▶ **Study material**

=== Section Start ===

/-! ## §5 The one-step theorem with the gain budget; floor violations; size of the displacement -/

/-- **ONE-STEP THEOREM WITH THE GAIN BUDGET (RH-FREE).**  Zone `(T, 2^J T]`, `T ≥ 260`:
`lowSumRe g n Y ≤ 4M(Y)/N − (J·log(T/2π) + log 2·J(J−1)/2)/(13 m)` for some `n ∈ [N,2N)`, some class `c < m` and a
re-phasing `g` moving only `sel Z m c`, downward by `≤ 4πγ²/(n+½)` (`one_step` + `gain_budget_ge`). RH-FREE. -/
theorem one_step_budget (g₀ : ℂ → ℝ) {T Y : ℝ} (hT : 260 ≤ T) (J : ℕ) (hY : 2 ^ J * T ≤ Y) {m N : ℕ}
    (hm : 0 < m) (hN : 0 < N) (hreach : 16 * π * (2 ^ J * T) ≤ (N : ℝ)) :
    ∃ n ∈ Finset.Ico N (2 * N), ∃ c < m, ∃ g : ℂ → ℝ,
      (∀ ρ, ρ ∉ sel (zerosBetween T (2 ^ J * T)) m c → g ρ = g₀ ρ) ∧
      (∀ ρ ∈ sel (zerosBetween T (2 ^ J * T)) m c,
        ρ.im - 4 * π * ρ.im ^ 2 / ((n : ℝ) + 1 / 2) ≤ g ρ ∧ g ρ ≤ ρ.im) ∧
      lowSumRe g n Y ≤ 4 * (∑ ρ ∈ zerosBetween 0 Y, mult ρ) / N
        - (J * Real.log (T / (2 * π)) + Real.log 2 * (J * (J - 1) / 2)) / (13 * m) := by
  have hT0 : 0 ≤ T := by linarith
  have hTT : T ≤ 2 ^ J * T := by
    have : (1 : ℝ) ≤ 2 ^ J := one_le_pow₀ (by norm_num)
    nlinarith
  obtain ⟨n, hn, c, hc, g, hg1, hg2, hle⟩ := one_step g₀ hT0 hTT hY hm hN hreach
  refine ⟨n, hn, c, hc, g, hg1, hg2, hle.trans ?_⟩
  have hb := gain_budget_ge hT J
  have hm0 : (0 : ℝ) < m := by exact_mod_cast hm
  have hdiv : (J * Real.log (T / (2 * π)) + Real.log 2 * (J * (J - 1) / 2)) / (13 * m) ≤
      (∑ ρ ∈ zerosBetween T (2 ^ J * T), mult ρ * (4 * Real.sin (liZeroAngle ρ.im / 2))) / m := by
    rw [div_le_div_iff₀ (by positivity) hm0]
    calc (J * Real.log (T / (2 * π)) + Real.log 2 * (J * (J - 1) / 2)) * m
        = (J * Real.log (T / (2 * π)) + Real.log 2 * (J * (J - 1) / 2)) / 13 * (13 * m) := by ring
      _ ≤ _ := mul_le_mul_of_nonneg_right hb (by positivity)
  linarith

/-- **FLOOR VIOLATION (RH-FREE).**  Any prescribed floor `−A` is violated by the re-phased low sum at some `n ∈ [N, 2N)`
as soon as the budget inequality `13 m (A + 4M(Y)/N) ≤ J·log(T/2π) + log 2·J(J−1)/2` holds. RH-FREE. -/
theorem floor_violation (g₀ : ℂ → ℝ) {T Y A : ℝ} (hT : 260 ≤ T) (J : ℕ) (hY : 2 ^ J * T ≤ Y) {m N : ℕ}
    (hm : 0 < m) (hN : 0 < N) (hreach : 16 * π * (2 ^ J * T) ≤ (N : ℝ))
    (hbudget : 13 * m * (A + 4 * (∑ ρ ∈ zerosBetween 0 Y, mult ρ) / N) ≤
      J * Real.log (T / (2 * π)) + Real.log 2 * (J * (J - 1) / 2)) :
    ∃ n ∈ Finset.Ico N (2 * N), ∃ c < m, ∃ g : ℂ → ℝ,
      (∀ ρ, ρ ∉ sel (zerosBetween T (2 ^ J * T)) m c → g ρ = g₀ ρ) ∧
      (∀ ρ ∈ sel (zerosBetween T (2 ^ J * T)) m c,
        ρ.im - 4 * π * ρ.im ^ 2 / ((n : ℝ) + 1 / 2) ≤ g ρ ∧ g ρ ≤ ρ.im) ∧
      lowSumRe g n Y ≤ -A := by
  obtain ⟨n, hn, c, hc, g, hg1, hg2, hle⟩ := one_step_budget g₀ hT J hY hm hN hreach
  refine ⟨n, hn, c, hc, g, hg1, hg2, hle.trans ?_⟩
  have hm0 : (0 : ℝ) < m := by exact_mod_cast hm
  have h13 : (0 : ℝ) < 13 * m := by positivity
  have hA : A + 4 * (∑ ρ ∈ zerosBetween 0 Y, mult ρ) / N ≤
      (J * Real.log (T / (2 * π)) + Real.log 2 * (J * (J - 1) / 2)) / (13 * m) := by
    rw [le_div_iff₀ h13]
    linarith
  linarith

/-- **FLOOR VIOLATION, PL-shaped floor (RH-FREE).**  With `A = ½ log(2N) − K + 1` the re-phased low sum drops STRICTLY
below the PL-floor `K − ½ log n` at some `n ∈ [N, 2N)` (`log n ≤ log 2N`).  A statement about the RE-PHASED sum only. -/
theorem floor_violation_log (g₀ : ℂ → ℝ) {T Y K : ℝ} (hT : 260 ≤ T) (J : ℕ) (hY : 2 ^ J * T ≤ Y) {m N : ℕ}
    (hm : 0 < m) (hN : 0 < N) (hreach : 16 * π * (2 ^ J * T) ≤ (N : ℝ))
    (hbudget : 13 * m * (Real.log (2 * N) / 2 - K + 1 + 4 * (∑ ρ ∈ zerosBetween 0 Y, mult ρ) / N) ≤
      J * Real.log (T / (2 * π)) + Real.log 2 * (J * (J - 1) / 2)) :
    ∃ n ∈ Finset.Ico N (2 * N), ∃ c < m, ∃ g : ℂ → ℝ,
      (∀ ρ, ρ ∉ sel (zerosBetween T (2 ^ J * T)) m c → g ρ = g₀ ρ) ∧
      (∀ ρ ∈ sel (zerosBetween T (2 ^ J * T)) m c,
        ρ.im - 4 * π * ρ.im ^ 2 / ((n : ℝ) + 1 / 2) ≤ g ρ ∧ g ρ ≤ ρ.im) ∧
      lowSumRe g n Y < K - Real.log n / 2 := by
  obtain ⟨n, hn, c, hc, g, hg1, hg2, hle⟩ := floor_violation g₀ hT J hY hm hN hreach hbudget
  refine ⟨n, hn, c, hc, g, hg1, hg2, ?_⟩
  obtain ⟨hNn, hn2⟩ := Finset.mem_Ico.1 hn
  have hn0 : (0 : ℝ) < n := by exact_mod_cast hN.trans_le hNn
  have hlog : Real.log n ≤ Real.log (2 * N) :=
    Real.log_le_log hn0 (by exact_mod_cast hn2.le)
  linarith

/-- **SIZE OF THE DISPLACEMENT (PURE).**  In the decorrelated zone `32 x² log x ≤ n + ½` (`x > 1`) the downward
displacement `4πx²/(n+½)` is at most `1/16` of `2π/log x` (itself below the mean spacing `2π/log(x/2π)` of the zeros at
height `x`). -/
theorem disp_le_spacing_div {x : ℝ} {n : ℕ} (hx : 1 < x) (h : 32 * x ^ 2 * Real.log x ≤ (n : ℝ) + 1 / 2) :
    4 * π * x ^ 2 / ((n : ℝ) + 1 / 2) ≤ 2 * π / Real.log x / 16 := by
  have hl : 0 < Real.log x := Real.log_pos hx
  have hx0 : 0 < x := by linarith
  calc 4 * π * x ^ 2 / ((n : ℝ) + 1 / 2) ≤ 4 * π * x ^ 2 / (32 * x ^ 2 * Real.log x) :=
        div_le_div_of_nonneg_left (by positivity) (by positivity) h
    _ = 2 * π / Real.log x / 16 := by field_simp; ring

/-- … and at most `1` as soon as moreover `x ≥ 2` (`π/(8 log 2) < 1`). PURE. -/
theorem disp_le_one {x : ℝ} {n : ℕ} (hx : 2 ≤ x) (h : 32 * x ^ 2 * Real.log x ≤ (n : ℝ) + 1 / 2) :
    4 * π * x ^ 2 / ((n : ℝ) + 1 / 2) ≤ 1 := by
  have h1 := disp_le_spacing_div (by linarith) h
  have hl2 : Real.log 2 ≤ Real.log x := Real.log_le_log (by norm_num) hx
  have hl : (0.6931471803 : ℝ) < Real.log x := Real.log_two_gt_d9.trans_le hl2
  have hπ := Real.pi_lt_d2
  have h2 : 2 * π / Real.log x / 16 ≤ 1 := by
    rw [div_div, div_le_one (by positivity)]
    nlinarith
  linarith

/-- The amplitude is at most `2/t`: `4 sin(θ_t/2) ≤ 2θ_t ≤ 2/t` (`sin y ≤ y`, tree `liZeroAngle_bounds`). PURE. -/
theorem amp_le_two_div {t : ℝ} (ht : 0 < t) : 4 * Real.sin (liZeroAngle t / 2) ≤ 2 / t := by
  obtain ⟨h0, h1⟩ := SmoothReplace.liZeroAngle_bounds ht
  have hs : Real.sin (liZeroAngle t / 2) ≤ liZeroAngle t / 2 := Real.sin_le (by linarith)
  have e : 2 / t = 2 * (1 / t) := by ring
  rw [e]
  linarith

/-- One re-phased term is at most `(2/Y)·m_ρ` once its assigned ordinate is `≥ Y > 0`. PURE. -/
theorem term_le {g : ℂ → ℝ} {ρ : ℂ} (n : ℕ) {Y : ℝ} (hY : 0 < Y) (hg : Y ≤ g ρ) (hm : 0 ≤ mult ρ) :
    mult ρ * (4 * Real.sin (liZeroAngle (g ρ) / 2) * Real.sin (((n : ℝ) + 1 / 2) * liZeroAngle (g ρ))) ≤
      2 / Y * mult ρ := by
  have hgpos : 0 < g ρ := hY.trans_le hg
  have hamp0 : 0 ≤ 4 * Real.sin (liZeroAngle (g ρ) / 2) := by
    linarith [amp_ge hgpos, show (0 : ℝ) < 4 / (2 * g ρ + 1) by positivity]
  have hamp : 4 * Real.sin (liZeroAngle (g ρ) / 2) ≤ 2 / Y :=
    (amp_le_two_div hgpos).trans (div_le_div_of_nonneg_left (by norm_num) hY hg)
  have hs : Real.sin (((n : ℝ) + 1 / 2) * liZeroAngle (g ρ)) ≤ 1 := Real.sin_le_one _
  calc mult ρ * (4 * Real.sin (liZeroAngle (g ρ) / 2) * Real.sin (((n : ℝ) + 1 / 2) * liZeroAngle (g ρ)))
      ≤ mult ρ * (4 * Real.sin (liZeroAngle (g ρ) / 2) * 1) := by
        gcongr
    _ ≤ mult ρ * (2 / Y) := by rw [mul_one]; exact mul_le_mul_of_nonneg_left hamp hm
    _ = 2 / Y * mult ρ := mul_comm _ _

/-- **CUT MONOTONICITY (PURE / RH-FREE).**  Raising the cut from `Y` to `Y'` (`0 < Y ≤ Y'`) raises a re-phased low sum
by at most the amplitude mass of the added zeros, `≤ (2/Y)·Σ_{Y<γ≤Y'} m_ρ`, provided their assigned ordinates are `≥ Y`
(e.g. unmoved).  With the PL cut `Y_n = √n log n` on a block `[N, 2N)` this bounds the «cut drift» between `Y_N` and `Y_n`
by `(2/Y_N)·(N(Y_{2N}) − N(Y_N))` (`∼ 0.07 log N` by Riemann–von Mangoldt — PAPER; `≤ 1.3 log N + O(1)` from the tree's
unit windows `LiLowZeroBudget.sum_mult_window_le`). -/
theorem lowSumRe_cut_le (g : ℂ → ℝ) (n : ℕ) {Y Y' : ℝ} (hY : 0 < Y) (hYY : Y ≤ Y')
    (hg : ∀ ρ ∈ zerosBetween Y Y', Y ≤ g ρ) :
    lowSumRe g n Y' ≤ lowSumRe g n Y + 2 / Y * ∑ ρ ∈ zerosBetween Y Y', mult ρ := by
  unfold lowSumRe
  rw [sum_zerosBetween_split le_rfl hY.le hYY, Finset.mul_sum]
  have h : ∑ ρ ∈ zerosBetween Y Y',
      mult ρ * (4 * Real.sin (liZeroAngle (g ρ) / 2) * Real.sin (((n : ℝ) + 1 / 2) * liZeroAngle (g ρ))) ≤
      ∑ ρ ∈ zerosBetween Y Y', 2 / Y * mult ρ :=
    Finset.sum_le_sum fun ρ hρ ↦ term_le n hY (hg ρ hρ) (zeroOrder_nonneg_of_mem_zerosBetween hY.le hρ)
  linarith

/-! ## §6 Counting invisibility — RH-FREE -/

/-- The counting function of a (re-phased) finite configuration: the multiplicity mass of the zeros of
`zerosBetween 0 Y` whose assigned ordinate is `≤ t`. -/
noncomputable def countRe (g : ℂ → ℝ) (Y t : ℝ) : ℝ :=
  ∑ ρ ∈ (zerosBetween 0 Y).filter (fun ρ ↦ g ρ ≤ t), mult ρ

=== Section End ===
=== Section Start ===

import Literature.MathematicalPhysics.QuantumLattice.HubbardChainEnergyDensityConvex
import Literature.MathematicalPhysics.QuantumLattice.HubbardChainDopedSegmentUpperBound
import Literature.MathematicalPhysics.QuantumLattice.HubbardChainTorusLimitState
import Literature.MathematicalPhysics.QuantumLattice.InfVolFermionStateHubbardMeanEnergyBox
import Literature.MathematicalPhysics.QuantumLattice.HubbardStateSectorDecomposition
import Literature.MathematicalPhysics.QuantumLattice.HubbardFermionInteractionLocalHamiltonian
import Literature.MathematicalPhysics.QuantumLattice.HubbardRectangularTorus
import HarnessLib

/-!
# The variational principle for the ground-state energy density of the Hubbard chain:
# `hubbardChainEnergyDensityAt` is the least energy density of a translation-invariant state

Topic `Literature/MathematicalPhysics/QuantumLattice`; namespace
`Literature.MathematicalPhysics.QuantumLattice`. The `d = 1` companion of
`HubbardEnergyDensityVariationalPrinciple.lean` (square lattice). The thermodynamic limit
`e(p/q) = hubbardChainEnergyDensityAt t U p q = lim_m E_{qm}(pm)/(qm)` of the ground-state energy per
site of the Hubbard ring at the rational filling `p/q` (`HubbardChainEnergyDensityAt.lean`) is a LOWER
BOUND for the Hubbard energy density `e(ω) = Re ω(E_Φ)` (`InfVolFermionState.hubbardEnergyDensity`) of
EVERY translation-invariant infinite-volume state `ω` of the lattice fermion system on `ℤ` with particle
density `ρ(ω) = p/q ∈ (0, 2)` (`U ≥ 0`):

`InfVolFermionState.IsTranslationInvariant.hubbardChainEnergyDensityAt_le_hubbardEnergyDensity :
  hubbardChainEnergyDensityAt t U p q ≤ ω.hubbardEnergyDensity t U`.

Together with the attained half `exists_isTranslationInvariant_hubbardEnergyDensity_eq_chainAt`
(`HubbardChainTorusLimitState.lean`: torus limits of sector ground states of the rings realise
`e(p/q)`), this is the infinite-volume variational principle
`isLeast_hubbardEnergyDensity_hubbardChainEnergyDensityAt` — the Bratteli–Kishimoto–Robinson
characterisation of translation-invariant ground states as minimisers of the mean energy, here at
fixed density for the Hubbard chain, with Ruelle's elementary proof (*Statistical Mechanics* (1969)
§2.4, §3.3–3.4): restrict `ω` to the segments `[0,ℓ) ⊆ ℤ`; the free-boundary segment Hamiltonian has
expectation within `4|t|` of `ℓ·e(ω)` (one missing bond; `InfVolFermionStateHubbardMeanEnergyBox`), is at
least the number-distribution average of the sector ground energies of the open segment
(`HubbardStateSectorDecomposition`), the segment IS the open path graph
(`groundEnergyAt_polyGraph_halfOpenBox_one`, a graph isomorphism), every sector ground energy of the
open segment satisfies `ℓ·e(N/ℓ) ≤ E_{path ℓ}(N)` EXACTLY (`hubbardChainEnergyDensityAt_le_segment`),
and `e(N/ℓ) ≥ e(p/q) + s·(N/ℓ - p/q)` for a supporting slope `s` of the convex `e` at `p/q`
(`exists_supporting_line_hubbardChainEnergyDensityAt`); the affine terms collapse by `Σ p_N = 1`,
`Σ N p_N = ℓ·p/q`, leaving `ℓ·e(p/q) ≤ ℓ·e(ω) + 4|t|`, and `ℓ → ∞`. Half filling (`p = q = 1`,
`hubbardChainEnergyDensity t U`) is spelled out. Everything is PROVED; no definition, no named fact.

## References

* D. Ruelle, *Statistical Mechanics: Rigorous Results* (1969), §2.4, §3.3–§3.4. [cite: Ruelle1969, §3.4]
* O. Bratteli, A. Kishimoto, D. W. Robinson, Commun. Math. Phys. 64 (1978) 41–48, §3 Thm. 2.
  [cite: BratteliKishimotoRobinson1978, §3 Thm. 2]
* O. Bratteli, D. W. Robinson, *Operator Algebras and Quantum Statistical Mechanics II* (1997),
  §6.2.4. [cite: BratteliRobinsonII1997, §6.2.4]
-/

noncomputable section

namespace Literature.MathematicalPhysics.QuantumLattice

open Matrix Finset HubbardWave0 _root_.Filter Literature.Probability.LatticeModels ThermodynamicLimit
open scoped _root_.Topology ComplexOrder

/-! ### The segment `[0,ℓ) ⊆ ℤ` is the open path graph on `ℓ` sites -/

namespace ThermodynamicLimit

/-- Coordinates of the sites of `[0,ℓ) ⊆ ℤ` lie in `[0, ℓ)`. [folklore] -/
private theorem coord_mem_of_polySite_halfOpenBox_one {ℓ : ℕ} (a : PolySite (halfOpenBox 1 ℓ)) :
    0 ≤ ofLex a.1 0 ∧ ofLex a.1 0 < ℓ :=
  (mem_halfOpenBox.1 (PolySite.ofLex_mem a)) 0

=== Section End ===
=== Section Start ===

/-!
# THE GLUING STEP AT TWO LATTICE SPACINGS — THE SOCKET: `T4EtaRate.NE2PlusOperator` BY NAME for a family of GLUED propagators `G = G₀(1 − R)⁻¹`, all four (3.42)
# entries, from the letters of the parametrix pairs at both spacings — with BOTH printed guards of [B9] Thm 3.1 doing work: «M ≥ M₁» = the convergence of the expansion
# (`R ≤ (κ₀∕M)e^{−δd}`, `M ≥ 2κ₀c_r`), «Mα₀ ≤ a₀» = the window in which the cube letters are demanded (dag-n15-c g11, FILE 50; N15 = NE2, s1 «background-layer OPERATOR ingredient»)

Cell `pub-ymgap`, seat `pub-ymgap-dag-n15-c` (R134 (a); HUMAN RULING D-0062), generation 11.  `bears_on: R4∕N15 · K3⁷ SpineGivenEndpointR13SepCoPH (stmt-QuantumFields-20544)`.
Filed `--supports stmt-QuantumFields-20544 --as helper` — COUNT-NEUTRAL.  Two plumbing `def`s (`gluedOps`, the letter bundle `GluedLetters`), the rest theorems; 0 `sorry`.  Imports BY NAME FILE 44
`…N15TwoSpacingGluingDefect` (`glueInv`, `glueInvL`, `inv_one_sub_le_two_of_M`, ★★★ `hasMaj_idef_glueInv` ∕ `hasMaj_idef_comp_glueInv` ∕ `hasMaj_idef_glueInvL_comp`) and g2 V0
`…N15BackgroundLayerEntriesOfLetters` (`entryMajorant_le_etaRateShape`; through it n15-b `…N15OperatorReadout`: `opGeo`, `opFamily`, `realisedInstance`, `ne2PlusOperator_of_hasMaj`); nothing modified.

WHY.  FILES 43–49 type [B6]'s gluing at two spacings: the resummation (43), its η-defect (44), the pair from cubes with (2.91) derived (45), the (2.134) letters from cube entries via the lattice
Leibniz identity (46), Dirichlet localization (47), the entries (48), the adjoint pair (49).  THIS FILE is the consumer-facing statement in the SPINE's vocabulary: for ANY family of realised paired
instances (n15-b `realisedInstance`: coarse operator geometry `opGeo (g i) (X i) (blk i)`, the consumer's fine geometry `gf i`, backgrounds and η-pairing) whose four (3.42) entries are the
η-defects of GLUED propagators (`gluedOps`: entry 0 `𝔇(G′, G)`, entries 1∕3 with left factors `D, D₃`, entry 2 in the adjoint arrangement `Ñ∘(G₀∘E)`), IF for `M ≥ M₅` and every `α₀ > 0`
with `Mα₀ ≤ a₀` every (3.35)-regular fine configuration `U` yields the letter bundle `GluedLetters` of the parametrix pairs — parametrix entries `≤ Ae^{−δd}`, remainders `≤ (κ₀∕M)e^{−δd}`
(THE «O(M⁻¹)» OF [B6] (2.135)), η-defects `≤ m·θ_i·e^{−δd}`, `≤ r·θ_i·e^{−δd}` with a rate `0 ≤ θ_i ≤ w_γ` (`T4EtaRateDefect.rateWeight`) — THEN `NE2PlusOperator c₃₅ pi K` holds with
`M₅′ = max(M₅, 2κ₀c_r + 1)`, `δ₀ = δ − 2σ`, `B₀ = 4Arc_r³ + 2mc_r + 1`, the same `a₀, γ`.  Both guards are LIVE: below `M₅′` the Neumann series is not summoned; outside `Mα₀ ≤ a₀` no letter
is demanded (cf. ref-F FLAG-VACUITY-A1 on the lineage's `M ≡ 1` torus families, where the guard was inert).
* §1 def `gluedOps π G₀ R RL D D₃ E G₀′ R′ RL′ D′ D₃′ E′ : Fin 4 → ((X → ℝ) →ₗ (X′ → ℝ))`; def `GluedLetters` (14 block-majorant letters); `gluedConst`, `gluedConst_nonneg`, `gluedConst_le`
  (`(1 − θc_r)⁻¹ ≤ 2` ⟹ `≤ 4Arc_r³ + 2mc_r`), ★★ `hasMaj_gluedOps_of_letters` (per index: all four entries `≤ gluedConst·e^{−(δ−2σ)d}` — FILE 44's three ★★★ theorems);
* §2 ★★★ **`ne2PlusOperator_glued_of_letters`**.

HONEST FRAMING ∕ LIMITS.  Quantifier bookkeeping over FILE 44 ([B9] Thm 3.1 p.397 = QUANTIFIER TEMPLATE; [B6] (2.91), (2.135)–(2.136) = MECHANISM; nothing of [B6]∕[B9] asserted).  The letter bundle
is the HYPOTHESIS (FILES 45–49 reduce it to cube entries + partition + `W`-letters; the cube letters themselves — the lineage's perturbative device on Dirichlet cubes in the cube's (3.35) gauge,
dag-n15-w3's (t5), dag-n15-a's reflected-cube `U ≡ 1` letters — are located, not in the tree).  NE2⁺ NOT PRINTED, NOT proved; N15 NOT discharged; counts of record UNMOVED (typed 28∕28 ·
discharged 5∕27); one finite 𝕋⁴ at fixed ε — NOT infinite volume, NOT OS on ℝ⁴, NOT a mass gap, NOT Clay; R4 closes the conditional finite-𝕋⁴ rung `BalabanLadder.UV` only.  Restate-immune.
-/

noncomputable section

=== Section End ===

▶ **Task prompt**
Please show the lines of the material that contain the string "only".

▶ **Solution for this exercise**
re-phasing `g` moving only `sel Z m c`, downward by `≤ 4πγ²/(n+½)` (`one_step` + `gain_budget_ge`). RH-FREE. -/
below the PL-floor `K − ½ log n` at some `n ∈ [N, 2N)` (`log n ≤ log 2N`).  A statement about the RE-PHASED sum only. -/
discharged 5∕27); one finite 𝕋⁴ at fixed ε — NOT infinite volume, NOT OS on ℝ⁴, NOT a mass gap, NOT Clay; R4 closes the conditional finite-𝕋⁴ rung `BalabanLadder.UV` only.  Restate-immune.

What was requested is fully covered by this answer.